Politik

Presiden Jokowi : Pemilu Jangan Ganggu Kerukunan

 

 

CIREBON, EDUNEWS.ID – Presiden Joko Widodo kembali berpesan agar hiruk pikuk pemilihan umum (pemilu), baik pemilu kepala daerah (pilkada), pemilu legislatif, maupun Pemilu Presiden 2019 tidak mengganggu kerukunan antarwarga di daerah masing-masing.

“Pilkada, pemilu legislatif, pilpres hanya pesta demokrasi lima tahun, coblos saja, setelah itu ya rukun kembali,” kata Jokowi di hadapan sekitar 3.000 warga penerima sertifikat tanah dari lima kabupaten dan kota wilayah Jawa Barat, di Gedung Pertemuan Radian Kabupaten Cirebon, Ahad (11/3/2018).

Presiden menyebutkan sebentar lagi ada agenda politik pesta demokrasi, yaitu ada pilkada, pemilu legiskatif dan Pilpres 2019. “Saya titip, jangan sampai karena beda pilihan, kita jadi tidak rukun, kita jadi tidak bersaudara, tidak rukun antartetangga, antarkampung, jangan sampai tidak saling sapa hanya karena beda pilihan,” katanya.

Ia menyebutkan Indonesia merupakan negara besar dengan beragam suku bangsa, bahasa, dan agama.

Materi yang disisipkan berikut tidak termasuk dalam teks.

import Summits.Ventures.CertifiedManyBodySolver.Certificates.HubRm2uTierP.Head
import Summits.Ventures.CertifiedManyBodySolver.Certificates.HubRm2uTierP.Hints005
import Summits.Ventures.CertifiedManyBodySolver.Rows.CorrWindowCertKernelChainQuotAdjFastBox

/-!
# tier-P instance (HubRm2u-R13-W3) — chain forest segment 18 of 96 (steps 70..73 from `[]`), file 1 of 1: steps 70..73 (topology (B): eval%-chained accumulators, import-serial INSIDE the segment only)

Generated by hubbard-algo-p2's untrusted exporter (emit_v0.py + emit_w3.py); every datum below is re-derived / re-checked by the kernel chain
(`stepEQA`, Rows/CorrWindowCertKernelChainQuotAdj.lean) or is inert. HONEST FRAMING (xx1): instance data / kernel replay of a CONTROL/CALIBRATION
certificate (hub-Rm2-u′, 4^40-dyadic two-level Gram factors); nothing here is a theorem about the Hubbard model; no summit statement. [cite: Han2020Bootstrap, §3]
-/

set_option linter.style.longLine false
set_option maxRecDepth 100000
set_option maxHeartbeats 0

namespace Summit.Ventures.CertifiedManyBodySolver
namespace CARPolyWindow.TierP.HubRm2u
open Summit.Ventures.CertifiedQuantumChemistry Summit.Ventures.CertifiedQuantumChemistry.CARPoly
open Literature.MathematicalPhysics.QuantumLattice Literature.MathematicalPhysics.QuantumLattice.HubbardWave0
open Literature.Probability.LatticeModels
open CARPolyWindow CARPolyWindow.BoxGeom

/-- segment 18 starts from the EMPTY accumulator before step 70 (chain forest, R-g4-11 (L6)). [folklore] -/
def C18_0 : SOSDual.EncPoly := []

/-- accumulator after step 71 within segment 18 (evaluated at elaboration; the kernel re-derives it in `step_70`). [folklore] -/
def C18_1 : SOSDual.EncPoly := eval% stepEQA D 2048 C18_0 (slices.getD 70 []) (hintsOfCodes Dr reps HC70)

/-- KERNEL FACT, step 70 of 350 (fast step (L7): `stepEQAFB_kernel`, box edition). [folklore] -/
theorem step_70 : C18_1 = stepEQA D 2048 C18_0 (slices.getD 70 []) (hintsOfCodes Dr reps HC70) :=
  stepEQAFB_kernel 6 13 7 rfl (by decide +kernel)

/-- accumulator after step 72 within segment 18 (evaluated at elaboration; the kernel re-derives it in `step_71`). [folklore] -/
def C18_2 : SOSDual.EncPoly := eval% stepEQA D 2048 C18_1 (slices.getD 71 []) (hintsOfCodes Dr reps HC71)

/-- KERNEL FACT, step 71 of 350 (fast step (L7): `stepEQAFB_kernel`, box edition). [folklore] -/
theorem step_71 : C18_2 = stepEQA D 2048 C18_1 (slices.getD 71 []) (hintsOfCodes Dr reps HC71) :=
  stepEQAFB_kernel 6 13 7 rfl (by decide +kernel)

/-- accumulator after step 73 within segment 18 (evaluated at elaboration; the kernel re-derives it in `step_72`). [folklore] -/
def C18_3 : SOSDual.EncPoly := eval% stepEQA D 2048 C18_2 (slices.getD 72 []) (hintsOfCodes Dr reps HC72)

/-- KERNEL FACT, step 72 of 350 (fast step (L7): `stepEQAFB_kernel`, box edition). [folklore] -/
theorem step_72 : C18_3 = stepEQA D 2048 C18_2 (slices.getD 72 []) (hintsOfCodes Dr reps HC72) :=
  stepEQAFB_kernel 6 13 7 rfl (by decide +kernel)

/-- accumulator after step 74 within segment 18 (evaluated at elaboration; the kernel re-derives it in `step_73`). [folklore] -/
def C18_4 : SOSDual.EncPoly := eval% stepEQA D 2048 C18_3 (slices.getD 73 []) (hintsOfCodes Dr reps HC73)

/-- KERNEL FACT, step 73 of 350 (fast step (L7): `stepEQAFB_kernel`, box edition). [folklore] -/
theorem step_73 : C18_4 = stepEQA D 2048 C18_3 (slices.getD 73 []) (hintsOfCodes Dr reps HC73) :=
  stepEQAFB_kernel 6 13 7 rfl (by decide +kernel)


end CARPolyWindow.TierP.HubRm2u
end Summit.Ventures.CertifiedManyBodySolver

Menurut dia, kondisi tersebut berbeda dengan Singapura yang hanya memiliki empat suku atau Afghanistan yang hanya memiliki tujuh suku.

Sementara mengenai penyerahan 3.000 sertifikat pada Minggu ini, Menteri Agraria dan Tata Ruang/Kepala BPN, Sofyan Djalil, menjelaskan penerima berasal dari lima kabupaten/ kota di Jabar yaitu Kabupaten Cirebon, Kota Cirebon, Kabupaten Kuningan, Kabupaten Majalengka dan Kabupaten Indramayu.

Ia menyebutkan 3.000 sertifikat itu merupakan bagian dari 9.810 sertifikat yang akan diserahkan saat ini dan dalam waktu dekat. “Sisanya akan didistribusikan BPN di masing masing kabupaten/kota,” jelas Sofyan.